__What you should do__:
Show every line of the data that contains the string "eulerMascheroniConstant".

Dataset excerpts
[Start of Attachment]
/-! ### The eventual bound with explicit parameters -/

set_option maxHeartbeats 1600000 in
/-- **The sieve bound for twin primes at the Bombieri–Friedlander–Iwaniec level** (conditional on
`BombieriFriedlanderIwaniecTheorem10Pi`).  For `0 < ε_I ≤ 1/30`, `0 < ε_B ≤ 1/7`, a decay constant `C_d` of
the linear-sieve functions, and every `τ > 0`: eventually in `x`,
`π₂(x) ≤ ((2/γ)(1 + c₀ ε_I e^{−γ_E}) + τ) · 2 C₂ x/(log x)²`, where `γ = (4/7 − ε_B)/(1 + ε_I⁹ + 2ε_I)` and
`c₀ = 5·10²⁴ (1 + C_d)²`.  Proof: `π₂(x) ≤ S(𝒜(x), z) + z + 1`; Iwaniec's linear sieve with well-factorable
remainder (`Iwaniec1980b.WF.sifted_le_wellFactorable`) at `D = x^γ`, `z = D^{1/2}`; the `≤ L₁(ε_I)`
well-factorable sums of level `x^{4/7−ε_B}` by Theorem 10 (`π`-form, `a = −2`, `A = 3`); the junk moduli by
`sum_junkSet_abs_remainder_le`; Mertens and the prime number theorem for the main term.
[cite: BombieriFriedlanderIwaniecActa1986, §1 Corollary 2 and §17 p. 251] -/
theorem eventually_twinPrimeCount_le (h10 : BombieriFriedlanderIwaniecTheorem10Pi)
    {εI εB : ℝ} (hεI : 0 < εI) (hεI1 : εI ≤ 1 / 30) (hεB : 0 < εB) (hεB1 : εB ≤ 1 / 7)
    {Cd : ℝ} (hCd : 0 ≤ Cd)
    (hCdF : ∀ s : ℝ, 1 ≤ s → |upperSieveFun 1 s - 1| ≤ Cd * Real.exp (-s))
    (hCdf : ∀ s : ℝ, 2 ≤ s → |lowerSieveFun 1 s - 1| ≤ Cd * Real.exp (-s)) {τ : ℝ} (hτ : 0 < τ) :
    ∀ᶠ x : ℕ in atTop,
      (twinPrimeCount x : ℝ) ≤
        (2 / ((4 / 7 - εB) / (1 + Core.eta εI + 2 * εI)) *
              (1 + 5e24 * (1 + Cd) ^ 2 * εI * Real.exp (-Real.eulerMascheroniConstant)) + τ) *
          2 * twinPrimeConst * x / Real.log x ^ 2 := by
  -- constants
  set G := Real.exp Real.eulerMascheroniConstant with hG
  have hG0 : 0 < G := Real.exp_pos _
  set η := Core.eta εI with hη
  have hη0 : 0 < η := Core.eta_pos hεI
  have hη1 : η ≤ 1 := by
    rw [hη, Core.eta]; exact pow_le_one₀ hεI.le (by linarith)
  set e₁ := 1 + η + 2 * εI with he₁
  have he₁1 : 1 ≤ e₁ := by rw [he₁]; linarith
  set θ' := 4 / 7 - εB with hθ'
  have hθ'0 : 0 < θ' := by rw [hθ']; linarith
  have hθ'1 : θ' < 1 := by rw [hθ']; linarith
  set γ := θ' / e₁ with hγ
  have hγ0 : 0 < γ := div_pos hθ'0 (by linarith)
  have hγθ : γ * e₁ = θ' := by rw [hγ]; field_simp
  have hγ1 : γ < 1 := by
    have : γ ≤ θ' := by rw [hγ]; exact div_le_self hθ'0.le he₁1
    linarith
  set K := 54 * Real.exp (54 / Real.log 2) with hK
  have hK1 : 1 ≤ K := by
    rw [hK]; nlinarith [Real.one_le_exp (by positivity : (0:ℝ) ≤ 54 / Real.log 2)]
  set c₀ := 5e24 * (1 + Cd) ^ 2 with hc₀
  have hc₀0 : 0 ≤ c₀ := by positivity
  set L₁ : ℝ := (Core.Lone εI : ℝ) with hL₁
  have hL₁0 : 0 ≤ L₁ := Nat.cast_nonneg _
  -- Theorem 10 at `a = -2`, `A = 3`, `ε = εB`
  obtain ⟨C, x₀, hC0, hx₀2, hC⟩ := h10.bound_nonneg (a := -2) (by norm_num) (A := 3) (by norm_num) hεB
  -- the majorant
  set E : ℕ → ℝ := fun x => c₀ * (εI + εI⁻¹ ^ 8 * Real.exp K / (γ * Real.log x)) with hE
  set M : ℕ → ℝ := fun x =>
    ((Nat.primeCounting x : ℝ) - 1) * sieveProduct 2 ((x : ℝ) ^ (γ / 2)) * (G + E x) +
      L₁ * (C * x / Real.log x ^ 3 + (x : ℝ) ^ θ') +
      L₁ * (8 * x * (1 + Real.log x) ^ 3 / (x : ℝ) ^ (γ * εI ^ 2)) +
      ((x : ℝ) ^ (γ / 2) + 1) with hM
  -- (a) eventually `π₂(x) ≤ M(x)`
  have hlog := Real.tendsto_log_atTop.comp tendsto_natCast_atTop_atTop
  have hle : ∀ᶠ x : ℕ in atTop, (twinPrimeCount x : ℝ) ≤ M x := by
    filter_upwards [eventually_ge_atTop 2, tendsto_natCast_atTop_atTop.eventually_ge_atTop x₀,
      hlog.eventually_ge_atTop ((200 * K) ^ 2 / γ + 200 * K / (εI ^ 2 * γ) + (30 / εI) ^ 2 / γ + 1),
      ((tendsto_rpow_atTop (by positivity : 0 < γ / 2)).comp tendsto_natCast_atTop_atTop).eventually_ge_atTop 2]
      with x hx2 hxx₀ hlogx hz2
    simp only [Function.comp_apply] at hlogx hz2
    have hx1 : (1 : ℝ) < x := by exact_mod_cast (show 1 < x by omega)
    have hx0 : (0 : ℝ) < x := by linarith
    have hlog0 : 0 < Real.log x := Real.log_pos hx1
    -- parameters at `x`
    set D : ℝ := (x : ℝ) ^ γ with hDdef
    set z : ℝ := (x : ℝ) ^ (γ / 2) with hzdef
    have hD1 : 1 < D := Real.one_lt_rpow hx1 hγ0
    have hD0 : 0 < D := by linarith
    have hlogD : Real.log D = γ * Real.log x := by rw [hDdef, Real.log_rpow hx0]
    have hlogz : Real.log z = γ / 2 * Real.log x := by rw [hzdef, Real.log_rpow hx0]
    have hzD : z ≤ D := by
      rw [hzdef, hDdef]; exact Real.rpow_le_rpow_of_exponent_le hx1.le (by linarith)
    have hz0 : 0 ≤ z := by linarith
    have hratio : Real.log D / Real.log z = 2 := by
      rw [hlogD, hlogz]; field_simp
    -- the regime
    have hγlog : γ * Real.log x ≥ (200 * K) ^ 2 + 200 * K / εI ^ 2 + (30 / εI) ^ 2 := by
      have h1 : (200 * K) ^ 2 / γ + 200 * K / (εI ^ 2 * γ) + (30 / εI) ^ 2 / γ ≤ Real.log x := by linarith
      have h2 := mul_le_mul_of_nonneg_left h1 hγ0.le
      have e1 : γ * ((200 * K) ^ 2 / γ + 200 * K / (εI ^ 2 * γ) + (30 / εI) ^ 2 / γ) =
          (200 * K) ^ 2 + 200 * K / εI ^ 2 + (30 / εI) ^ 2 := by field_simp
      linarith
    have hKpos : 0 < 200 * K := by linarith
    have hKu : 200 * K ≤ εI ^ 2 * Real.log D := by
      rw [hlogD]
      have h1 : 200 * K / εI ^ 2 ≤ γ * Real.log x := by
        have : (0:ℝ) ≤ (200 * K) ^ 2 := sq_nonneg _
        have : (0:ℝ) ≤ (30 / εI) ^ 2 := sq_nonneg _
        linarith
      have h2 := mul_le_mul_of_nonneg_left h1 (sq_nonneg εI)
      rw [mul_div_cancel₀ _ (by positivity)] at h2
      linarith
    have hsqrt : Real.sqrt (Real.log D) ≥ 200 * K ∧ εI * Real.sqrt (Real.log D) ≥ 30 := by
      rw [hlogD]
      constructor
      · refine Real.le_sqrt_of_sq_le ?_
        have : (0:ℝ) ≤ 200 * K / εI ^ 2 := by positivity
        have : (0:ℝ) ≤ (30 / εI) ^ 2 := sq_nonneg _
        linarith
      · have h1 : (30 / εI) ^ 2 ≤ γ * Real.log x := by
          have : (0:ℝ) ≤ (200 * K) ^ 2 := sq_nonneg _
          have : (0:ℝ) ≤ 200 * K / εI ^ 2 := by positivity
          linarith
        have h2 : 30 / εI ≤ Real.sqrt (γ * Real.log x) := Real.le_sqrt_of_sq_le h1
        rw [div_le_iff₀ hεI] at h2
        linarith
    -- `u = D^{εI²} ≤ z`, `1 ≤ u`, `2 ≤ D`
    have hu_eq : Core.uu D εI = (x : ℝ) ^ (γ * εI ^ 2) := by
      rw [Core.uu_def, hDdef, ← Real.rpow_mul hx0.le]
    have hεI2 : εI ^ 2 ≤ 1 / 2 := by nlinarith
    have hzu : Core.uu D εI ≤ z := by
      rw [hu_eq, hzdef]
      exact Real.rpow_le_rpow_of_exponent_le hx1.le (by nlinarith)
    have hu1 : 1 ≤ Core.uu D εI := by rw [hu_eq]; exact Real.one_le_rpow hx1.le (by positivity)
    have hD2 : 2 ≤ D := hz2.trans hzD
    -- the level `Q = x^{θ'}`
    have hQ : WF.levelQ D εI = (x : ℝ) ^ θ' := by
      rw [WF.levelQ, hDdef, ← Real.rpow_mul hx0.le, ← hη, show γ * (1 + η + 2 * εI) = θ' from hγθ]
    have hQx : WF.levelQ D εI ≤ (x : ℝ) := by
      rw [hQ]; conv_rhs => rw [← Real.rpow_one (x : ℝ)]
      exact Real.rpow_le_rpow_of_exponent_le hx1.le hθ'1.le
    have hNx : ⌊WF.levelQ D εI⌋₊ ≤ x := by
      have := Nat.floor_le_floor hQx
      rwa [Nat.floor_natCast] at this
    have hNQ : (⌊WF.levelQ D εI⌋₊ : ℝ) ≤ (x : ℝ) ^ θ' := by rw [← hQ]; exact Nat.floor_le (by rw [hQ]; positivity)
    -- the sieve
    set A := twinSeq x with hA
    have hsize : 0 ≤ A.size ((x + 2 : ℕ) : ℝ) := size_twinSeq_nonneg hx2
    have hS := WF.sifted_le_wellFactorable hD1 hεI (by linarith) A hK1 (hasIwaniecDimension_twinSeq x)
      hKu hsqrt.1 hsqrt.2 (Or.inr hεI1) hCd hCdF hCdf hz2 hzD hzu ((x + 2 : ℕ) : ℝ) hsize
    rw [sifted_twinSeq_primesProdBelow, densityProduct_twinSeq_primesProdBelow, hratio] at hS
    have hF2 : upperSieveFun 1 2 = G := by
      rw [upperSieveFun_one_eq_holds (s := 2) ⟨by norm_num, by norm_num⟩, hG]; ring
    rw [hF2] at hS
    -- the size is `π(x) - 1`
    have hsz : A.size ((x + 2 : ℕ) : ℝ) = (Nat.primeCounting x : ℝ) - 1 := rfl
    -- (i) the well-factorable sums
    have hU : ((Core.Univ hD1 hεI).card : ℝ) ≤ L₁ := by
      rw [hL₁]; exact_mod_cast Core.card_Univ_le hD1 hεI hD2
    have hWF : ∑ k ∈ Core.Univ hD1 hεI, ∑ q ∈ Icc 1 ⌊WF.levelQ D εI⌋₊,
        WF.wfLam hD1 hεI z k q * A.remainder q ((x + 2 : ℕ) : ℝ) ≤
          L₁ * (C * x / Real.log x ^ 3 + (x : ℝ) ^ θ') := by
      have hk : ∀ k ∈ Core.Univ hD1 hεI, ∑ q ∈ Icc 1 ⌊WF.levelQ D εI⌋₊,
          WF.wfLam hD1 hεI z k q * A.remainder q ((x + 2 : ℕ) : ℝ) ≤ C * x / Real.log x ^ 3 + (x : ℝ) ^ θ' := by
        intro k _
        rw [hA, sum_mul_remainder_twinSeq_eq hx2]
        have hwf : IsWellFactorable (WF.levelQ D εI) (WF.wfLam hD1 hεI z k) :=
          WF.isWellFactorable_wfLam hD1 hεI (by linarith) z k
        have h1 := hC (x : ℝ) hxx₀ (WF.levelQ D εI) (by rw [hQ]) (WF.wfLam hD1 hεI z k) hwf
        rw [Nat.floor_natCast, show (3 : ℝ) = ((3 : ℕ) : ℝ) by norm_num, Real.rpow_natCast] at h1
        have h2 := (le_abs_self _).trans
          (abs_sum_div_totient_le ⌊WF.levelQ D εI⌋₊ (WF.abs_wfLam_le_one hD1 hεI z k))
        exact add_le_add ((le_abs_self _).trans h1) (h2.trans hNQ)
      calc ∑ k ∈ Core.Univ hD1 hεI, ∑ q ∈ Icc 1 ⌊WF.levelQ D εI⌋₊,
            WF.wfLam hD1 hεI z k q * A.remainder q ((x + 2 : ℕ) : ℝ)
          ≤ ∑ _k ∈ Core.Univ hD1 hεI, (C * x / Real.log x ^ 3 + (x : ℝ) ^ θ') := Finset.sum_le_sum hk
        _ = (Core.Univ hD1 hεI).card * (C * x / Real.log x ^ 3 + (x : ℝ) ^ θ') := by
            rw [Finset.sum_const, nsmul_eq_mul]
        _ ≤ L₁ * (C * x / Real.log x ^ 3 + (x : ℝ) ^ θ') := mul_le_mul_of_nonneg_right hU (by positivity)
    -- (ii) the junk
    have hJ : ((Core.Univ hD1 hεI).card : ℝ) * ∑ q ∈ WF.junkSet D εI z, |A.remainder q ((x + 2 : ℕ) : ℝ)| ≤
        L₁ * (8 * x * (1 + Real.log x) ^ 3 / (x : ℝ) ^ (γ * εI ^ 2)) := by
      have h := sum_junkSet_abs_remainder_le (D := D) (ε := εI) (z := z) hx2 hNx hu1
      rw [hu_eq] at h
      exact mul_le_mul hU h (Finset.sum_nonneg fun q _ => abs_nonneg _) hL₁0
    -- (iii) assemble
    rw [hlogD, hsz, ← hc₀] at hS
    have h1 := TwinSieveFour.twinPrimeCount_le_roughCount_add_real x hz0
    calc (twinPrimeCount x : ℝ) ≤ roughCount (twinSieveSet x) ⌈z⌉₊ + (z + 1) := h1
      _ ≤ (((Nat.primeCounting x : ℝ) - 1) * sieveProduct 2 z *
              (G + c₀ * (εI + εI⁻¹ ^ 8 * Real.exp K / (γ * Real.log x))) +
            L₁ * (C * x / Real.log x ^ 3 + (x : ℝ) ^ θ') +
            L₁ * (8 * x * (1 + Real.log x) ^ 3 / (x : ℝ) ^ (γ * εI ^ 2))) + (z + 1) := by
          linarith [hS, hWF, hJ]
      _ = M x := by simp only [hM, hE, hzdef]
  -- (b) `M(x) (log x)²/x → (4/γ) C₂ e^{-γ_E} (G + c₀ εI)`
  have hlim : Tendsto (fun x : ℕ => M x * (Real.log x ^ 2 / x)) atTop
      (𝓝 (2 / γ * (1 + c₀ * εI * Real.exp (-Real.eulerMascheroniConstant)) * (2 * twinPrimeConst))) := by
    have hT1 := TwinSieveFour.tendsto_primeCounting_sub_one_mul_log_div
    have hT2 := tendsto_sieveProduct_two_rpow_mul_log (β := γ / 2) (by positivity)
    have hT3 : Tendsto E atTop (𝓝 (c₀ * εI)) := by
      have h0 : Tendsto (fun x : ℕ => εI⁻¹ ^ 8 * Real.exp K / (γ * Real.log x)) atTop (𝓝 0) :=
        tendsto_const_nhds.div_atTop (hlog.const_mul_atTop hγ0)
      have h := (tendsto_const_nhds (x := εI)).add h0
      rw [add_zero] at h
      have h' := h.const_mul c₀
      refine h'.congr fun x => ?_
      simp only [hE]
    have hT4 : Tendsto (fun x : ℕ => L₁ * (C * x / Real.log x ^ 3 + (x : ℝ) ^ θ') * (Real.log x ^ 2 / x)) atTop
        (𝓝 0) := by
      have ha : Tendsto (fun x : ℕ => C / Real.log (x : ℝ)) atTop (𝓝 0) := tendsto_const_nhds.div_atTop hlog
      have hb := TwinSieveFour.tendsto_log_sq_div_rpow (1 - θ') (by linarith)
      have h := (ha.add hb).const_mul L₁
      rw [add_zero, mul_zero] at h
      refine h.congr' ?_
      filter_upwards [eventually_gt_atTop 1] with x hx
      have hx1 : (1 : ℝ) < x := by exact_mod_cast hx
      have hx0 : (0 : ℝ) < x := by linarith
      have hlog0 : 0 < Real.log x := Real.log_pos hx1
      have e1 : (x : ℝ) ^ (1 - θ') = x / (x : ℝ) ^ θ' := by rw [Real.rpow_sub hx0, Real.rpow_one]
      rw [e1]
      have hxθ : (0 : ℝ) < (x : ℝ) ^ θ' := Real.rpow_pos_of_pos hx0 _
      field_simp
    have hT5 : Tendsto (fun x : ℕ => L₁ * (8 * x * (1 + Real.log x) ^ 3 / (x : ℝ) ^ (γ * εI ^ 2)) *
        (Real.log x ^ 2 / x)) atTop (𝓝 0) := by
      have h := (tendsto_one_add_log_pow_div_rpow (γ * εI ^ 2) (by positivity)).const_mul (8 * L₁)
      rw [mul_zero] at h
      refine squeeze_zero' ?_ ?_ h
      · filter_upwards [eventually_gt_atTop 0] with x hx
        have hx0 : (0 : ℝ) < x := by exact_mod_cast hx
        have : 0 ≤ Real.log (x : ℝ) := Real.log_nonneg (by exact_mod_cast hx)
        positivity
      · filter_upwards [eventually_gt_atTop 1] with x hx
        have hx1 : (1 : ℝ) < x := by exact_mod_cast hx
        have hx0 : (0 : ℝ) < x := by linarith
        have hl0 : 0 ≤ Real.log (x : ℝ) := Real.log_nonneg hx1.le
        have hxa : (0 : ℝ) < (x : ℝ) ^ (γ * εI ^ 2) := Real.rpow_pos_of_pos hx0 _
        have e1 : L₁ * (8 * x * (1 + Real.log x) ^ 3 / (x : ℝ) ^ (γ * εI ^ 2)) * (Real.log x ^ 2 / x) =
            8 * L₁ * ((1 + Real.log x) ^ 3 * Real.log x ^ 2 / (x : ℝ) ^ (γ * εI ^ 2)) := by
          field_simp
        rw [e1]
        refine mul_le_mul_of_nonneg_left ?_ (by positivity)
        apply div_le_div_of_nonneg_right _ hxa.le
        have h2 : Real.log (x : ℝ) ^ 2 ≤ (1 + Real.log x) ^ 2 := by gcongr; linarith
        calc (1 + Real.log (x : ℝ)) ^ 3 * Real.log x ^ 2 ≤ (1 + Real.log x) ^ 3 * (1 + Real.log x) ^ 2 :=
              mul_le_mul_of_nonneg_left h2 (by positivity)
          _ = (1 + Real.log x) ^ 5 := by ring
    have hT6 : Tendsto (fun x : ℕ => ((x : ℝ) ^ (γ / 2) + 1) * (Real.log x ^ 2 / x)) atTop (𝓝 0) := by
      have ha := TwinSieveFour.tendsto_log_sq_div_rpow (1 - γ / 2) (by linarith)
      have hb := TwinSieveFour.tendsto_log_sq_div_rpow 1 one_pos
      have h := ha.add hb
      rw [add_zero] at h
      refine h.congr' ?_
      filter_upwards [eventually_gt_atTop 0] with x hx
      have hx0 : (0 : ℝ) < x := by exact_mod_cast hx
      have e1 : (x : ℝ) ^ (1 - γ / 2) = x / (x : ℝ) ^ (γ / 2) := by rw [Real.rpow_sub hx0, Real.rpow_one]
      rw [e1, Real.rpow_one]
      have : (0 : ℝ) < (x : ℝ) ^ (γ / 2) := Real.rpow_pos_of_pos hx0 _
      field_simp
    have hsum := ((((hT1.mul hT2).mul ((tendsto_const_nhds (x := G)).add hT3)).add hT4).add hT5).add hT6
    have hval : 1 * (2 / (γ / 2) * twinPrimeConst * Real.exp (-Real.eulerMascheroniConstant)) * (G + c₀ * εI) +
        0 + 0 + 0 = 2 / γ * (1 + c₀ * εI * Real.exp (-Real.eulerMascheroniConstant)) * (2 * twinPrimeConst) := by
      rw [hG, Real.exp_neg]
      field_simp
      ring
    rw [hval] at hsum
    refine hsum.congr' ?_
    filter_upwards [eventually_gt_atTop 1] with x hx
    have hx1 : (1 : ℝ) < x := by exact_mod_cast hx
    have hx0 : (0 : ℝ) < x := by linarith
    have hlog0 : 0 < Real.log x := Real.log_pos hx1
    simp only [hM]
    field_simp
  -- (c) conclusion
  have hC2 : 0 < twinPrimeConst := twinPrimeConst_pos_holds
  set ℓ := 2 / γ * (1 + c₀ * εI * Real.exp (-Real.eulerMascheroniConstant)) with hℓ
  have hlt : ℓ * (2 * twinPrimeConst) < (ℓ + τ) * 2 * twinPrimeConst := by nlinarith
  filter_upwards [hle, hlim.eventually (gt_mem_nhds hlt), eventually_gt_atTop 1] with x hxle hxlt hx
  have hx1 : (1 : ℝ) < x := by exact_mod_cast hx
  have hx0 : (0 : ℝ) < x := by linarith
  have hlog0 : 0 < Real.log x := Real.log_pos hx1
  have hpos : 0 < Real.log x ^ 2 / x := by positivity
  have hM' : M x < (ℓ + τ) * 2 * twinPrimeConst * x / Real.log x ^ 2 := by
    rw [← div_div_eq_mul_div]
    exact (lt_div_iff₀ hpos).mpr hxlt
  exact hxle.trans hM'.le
[End of Attachment]
__Task answer__:
              (1 + 5e24 * (1 + Cd) ^ 2 * εI * Real.exp (-Real.eulerMascheroniConstant)) + τ) *
  set G := Real.exp Real.eulerMascheroniConstant with hG
      (𝓝 (2 / γ * (1 + c₀ * εI * Real.exp (-Real.eulerMascheroniConstant)) * (2 * twinPrimeConst))) := by
    have hval : 1 * (2 / (γ / 2) * twinPrimeConst * Real.exp (-Real.eulerMascheroniConstant)) * (G + c₀ * εI) +
        0 + 0 + 0 = 2 / γ * (1 + c₀ * εI * Real.exp (-Real.eulerMascheroniConstant)) * (2 * twinPrimeConst) := by
  set ℓ := 2 / γ * (1 + c₀ * εI * Real.exp (-Real.eulerMascheroniConstant)) with hℓ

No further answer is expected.